An additively manufactured novel polymer composite heat exchanger for dry cooling applications

The work presented in this paper focuses on the design and thermal characterization of a novel polymer composite heat exchanger (HX) produced by an innovative additive manufacturing process. The heat exchanger represents a gas to liquid configuration in which the gas side removes heat from the liquid side in a cross-flow arrangement. The novel HX utilizes a cross media approach in which, unlike the conventional HXs, the hot and cold sides are directly connected to each other through high conductivity metal fiber fins on the gas side protruding through the walls of the liquid side, thus eliminating the wall resistance separating the hot and cold sides.

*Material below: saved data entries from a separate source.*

import Summits.QuantumFields.YangMills.Theorems.BalabanUVNodesN14ConvexFibreBox
import Summits.QuantumFields.YangMills.Theorems.FluctuationComparisonRegPrIntLTailSupOneConvexTail
import Summits.QuantumFields.BalabanUV.T4Continuum.Spine.NE7b.StrongConvexSubgradientField
import HarnessLib

/-!
# `FluctuationComparisonRegPrIntLTailSupOneConvexTailBox` — LINE g21-2 «DEPTH-ONE WINDOW ODDS BY A MEASURE SPLIT»: THE CONVEX-DOMAIN ∕ CONVEX-SET
# EDITION OF THE NON-GAUSSIAN ENGINE OF MOD₁ (window odds from uniform convexity of the fibre action ON A CONVEX CHART DOMAIN)
# (crux `UnitScaleTilt.FluctuationComparisonRegPrIntL`, stmt-QuantumFields-20520; row MOD₁ `ModerateFieldOddsDepthOneCan` of `Cruxes/…/Lines/tailsup_one.lean`,
# ideator ym-r3-idea-1 g21; engines = Track A's ✓`YMDAG.N14.ConvexFibreBox.hasSubgaussianMGF_box_of_uniformlyConvexOn` ∕
# ✓`…hasSubgaussianMGF_convexSet_of_uniformlyConvex` ∕ ✓`…hasSubgaussianMGF_of_hasEntropyExpC1c` — Bobkov–Ledoux ∘ Herbst, PROVED in the tree)

Cell `ym3-torus` (YM ladder rung R3 = continuum SU(2) Yang–Mills on T³ — a RUNG, NOT the Clay problem: not d = 4, not infinite volume, not a mass gap);
width seat `ym3-torus-px20` (gen 10); helper `--supports stmt-QuantumFields-20520`.  THEOREMS ONLY (0 `def`, 0 `sorry`, default heartbeats).

WHY.  The whole-space edition (`…TailSupOneConvexTail`, w3-20520 g17: `ν = e^{−V}dx∕Z` on `ℝⁿ`, `V` `λ`-uniformly convex ⇒ the max-tail of a finite
family of `C¹` observables with gradient `≤ L` is `≤ 2·#s·exp(−λt²∕(2L²))`, DIMENSION-FREE) asks the fibre action to be convex on ALL of `ℝⁿ`.  MOD₁'s obligation
(i) CHART presents the MODERATE region of the one-step constrained fibre — the event `{all fine plaquettes < δ₀}` — as a law on a BOUNDED chart domain, i.e. the
realistic letter is the BOX law `1_Ω e^{−V}dz ∕ Z_Ω` with `V` convex ON `Ω` only (Track A's own reading of Bałaban's small-field fibres: «CONSTRAINED TO A BOX»,
`…N14ConvexFibreBox`), or a whole-space convex law CONDITIONED on a convex set («the `{< δ₀}`-restriction of a log-concave law to a convex set stays log-concave»).
Bobkov–Ledoux's convex-domain Bakry–Émery inequality (Prop. 3.1 and the remark p. 1038, both PROVED in the tree by node00-def-RR-2 and consumed by Track A's
box engine) gives the SAME sub-Gaussian constant `L²∕λ` with NO boundary loss; this file is the whole-space edition re-typed in that letter, constants unchanged.
* §1 ★`convex_maxTail_of_hasEntropyExpC1c` — SCHEMA level: any probability law `ν` on `ℝⁿ` with the exponential entropy schema `HasEntropyExpC1c ν C`
  (`C > 0`) and bounded `C¹` observables with `‖DG_p‖ ≤ L`: `≤ 2·#s·exp(−t²∕(2CL²))`.
* §2 BOX ★★`convex_maxTail_box` ∕ ★`convex_maxTail_box_coupling_cancels` ∕ ★`convex_maxTail_box_of_centred` — `Ω` open convex with `volume Ω ≠ 0`, `V` continuous
  and `λ`-convex ON `Ω` (first-order letter with any field `W`), `e^{−V}` integrable on `Ω`: under `ν_Ω = (volume.restrict Ω).tilted (−V)` the three bounds of the
  whole-space edition VERBATIM (`2·#s·exp(−λt²∕(2L²))`; `λ = m∕g²`, thresholds `g·t` ⇒ `exp(−m t²∕(2L²))`; means `≤ g·t∕2` ⇒ uncentred `exp(−m t²∕(8L²))`).
* §3 CONVEX SET ★`convex_maxTail_convexSet` ∕ ★`convex_maxTail_convexSet_of_centred` — whole-space `λ`-convex `V` conditioned on any convex `Bx` with `volume Bx ≠ 0`.
* §4 PROFILE ★`convexWindowOdds_box_le` ∕ ★`convexWindowOdds_convexSet_le` — thresholds `θBal L γ b₀ p₀ i = g_i·p(g_i)`: `≤ 2·#s·exp(−(m∕4)·pFun b₀ p₀ g_i²∕(2L²))`,
  the shape of ✓`…TailSupOneGaussianTail.gaussianWindowOdds_le` at `m ↦ m∕4`, `R² ↦ L²`, so its level sums ∕ super-polynomial modulus apply BY NAME.
* §5 `StrongConvexOn` CURRENCY ★`convex_maxTail_box_of_strongConvexOn` ∕ ★`convexWindowOdds_box_le_of_strongConvexOn` — the box edition with Mathlib's
  `StrongConvexOn Ω m V` + `ContinuousOn V Ω` in place of the first-order letter (NO differentiability of `V`: the field is NE7b's strong-subgradient selection
  ✓`…StrongConvexSubgradientField.exists_firstOrderOn_field_of_strongConvexOn`) — the currency in which the tree's torus actions are typed.
HONEST SCOPE.  Abstract concentration corollaries over PROVED tree engines; MOD₁'s obligations (chart, convexity of the fibre action on the chart domain uniformly in
the window datum, centring∕gradient of the plaquette observables) are NOT touched; MOD₁, FAR₁, TAILSUP₁, LFR♯ᶜ, S2β, 20520, `YM3TorusSU2` NOT proved; the Yang–Mills
mass gap is NOT proved.
References: [BobkovLedoux2000] Prop. 3.1 p. 1034, remark p. 1038; [BakryGentilLedoux2014] Prop. 5.4.1 (Herbst); [Balaban1985UV3] (7) p. 257, (38)–(41) p. 266;
[BoucheronLugosiMassart2013] §2.5.
-/

noncomputable section
import Mathlib
import Literature.AlgebraicGeometry.Resolution.QuasiExcellentCurveDelta
import Literature.AlgebraicGeometry.Resolution.QuasiExcellentBlowup
import Literature.AlgebraicGeometry.Resolution.StalkIdealLemmas
import Literature.AlgebraicGeometry.Resolution.BlowupsIntegral
import HarnessLib

/-!
# `δ` of the strict transform of a curve under the blowing up of a point

Topic: `Literature/AlgebraicGeometry/Resolution`. The `δ`-drop theorem in the form consumed by the
termination of steps 1–2 of Cossart–Piltant's algorithm ([CoP1] Prop. 4.4, p. 10: "let `x ∈ Σ(i)`
be a singular point of some irreducible component of `Σ(i)` of dimension one. Take
`X(i+1) := Bl_x X(i)` … By embedded resolution of curves, we have `s(i) ≥ 2` for `i >> 0`"): for a
closed immersion `i : C ↪ X` of an integral Noetherian quasi-excellent scheme `C` of dimension
`≤ 1` (a curve on the stage `X`), a closed point `x = i(c)` of `X` at which `C` is singular, and
the blowing up `ρ : C' → C` of `C` along the inverse image `i⁻¹𝓘_{{x}} · 𝒪_C` of the ideal of
the reduced point — the STRICT TRANSFORM of `C` in `Bl_x X` (`BlowupStrictTransform.lean`:
`C' ↪ Bl_x X` is a closed immersion) — the total `δ`-invariant drops: **`δ(C') < δ(C)`**, and
`C'` is again an integral quasi-excellent curve with finite `δ`-support
(`IsBlowup.finsum_pointDelta_strictTransform_lt`). All hypotheses of the abstract theorems
(`CurveBlowupDeltaDrop.lean`, `QuasiExcellentCurveDelta.lean`) are discharged here:

* `support_comap_vanishingIdeal_singleton`, `stalkIdeal_comap_vanishingIdeal_singleton` — the
  centre `i⁻¹𝓘_{{x}} 𝒪_C` has support `{c}` and stalk `𝔪_{C,c}`;
* `comap_vanishingIdeal_singleton_ne_bot` — it is non-zero when `dim 𝒪_{C,c} = 1`;
* `IsBlowup.isIntegral_strictTransform`, `IsBlowup.isQuasiExcellent_strictTransform`,
  `IsBlowup.topologicalKrullDim_strictTransform_le` — `C'` is an integral quasi-excellent curve.

## Sources

* V. Cossart, O. Piltant, J. Algebra 320 (2008), proof of Prop. 4.4, p. 10. [CossartPiltant2008]
* J. Kollár, *Lectures on Resolution of Singularities* (2007), §1.4. [Kollar2007]
-/

noncomputable section

open CategoryTheory AlgebraicGeometry TopologicalSpace IsLocalRing

namespace Literature.AlgebraicGeometry.Resolution

universe u

open Scheme.IdealSheafData

variable {X C : Scheme.{u}} (i : C ⟶ X) [IsClosedImmersion i] {x : X} (hx : IsClosed ({x} : Set X))
  {c : C} (hc : i c = x)

/-! ## The centre `i⁻¹𝓘_{{x}} 𝒪_C` -/

include hc in
/-- `i⁻¹({x}) = {c}` for the closed immersion `i`. [folklore] -/
theorem preimage_singleton_eq_of_isClosedImmersion : i ⁻¹' {x} = {c} := by
  ext c'
  simp only [Set.mem_preimage, Set.mem_singleton_iff]
  constructor
  · intro h
    exact i.isClosedEmbedding.injective (h.trans hc.symm)
  · rintro rfl; exact hc

include hc in
/-- The support of `i⁻¹𝓘_{{x}} 𝒪_C` is `{c}`. [folklore] -/
theorem support_comap_vanishingIdeal_singleton :
    (((vanishingIdeal ⟨{x}, hx⟩).comap i).support : Set C) = {c} := by
  rw [Scheme.IdealSheafData.support_comap, Closeds.coe_preimage,
    Scheme.IdealSheafData.coe_support_vanishingIdeal]
  exact preimage_singleton_eq_of_isClosedImmersion i hc

include hc in
/-- The stalk of `i⁻¹𝓘_{{x}} 𝒪_C` at `c` is `𝔪_{C,c}` (`𝔪_{X,x} ↠ 𝔪_{C,c}`). [folklore] -/
theorem stalkIdeal_comap_vanishingIdeal_singleton :
    stalkIdeal ((vanishingIdeal ⟨{x}, hx⟩).comap i) c = maximalIdeal (C.presheaf.stalk c) := by
  subst hc
  rw [stalkIdeal_comap_eq_map_stalkMap, stalkIdeal_vanishingIdeal_singleton]
  exact IsLocalRing.map_maximalIdeal_of_surjective _ (i.stalkMap_surjective c)

include hc in
/-- The centre is non-zero as soon as `𝒪_{C,c}` is not a field (else its support `{c}` would be
all of `C`, and `c` the generic point). [folklore] -/
theorem comap_vanishingIdeal_singleton_ne_bot [IsIntegral C] (hcf : ¬ IsField (C.presheaf.stalk c)) :
    (vanishingIdeal ⟨{x}, hx⟩).comap i ≠ ⊥ := by
  intro h
  have hsupp := support_comap_vanishingIdeal_singleton i hx hc
  rw [h, Scheme.IdealSheafData.support_bot, Closeds.coe_top] at hsupp
  have hgen : genericPoint C = c := by
    have : genericPoint C ∈ ({c} : Set C) := hsupp ▸ Set.mem_univ _
    simpa using this
  apply hcf
  rw [← hgen]
  exact Semifield.toIsField _

/-! ## The strict transform is an integral quasi-excellent curve -/

variable {C' : Scheme.{u}} {ρ : C' ⟶ C} (hρ : IsBlowup ρ ((vanishingIdeal ⟨{x}, hx⟩).comap i))

include hc hρ in
/-- The strict transform of an integral curve is integral. [cite: StacksProject, Tag 02ND] -/
theorem IsBlowup.isIntegral_strictTransform [IsIntegral C] (hcf : ¬ IsField (C.presheaf.stalk c)) :
    IsIntegral C' :=
  hρ.isIntegral (comap_vanishingIdeal_singleton_ne_bot i hx hc hcf)

omit [IsClosedImmersion i] in
include hρ in
/-- The strict transform of a quasi-excellent locally Noetherian curve is quasi-excellent and
locally Noetherian (Stacks 07QU). [cite: StacksProject, Tag 07QU] -/
theorem IsBlowup.isLocallyNoetherian_and_isQuasiExcellent_strictTransform [IsLocallyNoetherian C]
    (hC : Scheme.IsQuasiExcellent C) : IsLocallyNoetherian C' ∧ Scheme.IsQuasiExcellent C' := by
  haveI : IsProper ρ := hρ.isProper
  haveI : IsLocallyNoetherian C' := LocallyOfFiniteType.isLocallyNoetherian ρ
  exact ⟨inferInstance, hρ.isQuasiExcellent hC⟩

/-! ## `δ(C') < δ(C)` -/

include hc hρ in
/-- **`δ` drops under the strict transform of a curve at a singular point** (Cossart–Piltant
2008, proof of Prop. 4.4, p. 10, "by embedded resolution of curves"; Kollár 2007, §1.4): for the
blowing up `ρ : C' → C` of the integral Noetherian quasi-excellent curve `C` along
`i⁻¹𝓘_{{x}} 𝒪_C`, `x = i(c)` a singular point of `C`, the strict transform `C'` is an integral
quasi-excellent curve, its `δ`-support is finite, and `Σ_{y'} δ(𝒪_{C',y'}) < Σ_y δ(𝒪_{C,y})`.
[cite: CossartPiltant2008, proof of Prop. 4.4, p. 10] [cite: Kollar2007, §1.4] -/
theorem IsBlowup.finsum_pointDelta_strictTransform_lt [IsIntegral C] [IsNoetherian C]
    (hC : Scheme.IsQuasiExcellent C) (hdim : topologicalKrullDim C ≤ 1)
    (h1 : ringKrullDim (C.presheaf.stalk c) = 1)
    (hsing : ¬ IsDiscreteValuationRing (C.presheaf.stalk c)) :
    haveI := hρ.isIntegral (comap_vanishingIdeal_singleton_ne_bot i hx hc
      (ringKrullDim_eq_one_iff_of_isLocalRing_isDomain.mp h1).1)
    (Function.support (pointDelta C')).Finite ∧
      ∑ᶠ y' : C', pointDelta C' y' < ∑ᶠ y : C, pointDelta C y := by
  have hcf : ¬ IsField (C.presheaf.stalk c) :=
    (ringKrullDim_eq_one_iff_of_isLocalRing_isDomain.mp h1).1
  haveI := hρ.isIntegral (comap_vanishingIdeal_singleton_ne_bot i hx hc hcf)
  haveI : IsProper ρ := hρ.isProper
  obtain ⟨hN', hC'⟩ := hρ.isLocallyNoetherian_and_isQuasiExcellent_strictTransform i hx hC
  haveI := hN'
  have hdim' : topologicalKrullDim C' ≤ 1 := hρ.topologicalKrullDim_le hdim
  haveI := module_finite_integralClosure_stalk hC hdim c
  have hs := support_comap_vanishingIdeal_singleton i hx hc
  have hJc := stalkIdeal_comap_vanishingIdeal_singleton i hx hc
  have hfin : ∀ c' : C', ρ c' = c → Module.Finite (C'.presheaf.stalk c')
      (integralClosure (C'.presheaf.stalk c') C'.functionField) :=
    fun c' _ => module_finite_integralClosure_stalk hC' hdim' c'
  have hsuppC := _root_.Literature.AlgebraicGeometry.Resolution.finite_support_pointDelta hC hdim
  exact ⟨hρ.finite_support_pointDelta hs hJc h1 hfin hsuppC,
    hρ.finsum_pointDelta_lt hs hJc h1 hfin hsuppC (pointDelta_ne_top hC hdim) hsing⟩

end Literature.AlgebraicGeometry.Resolution

end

The HX demonstrates superior thermal performance at reduced pressure drops while also benefiting from the lighter weight and the lower cost that the polymer structure introduces. A 350-W water-to-air heat exchanger was fabricated using a fused filament fabrication (FFF) technique with a novel/patent pending printer head which was developed to produce the metal fiber composite structure of the heat exchanger. The results of the heat exchanger characterization tests show that it yields up to 220% and 125% improvement in heat flow rate over mass (Q/m) and heat flow rate over volume (Q/V), respectively, when compared to comparable state-of-the-art plate fins HX configurations. This study in particular demonstrates the impact of additive manufacturing in realizing potentially transformative heat exchanger technologies that may otherwise be very difficult to achieve with conventional fabrication methods.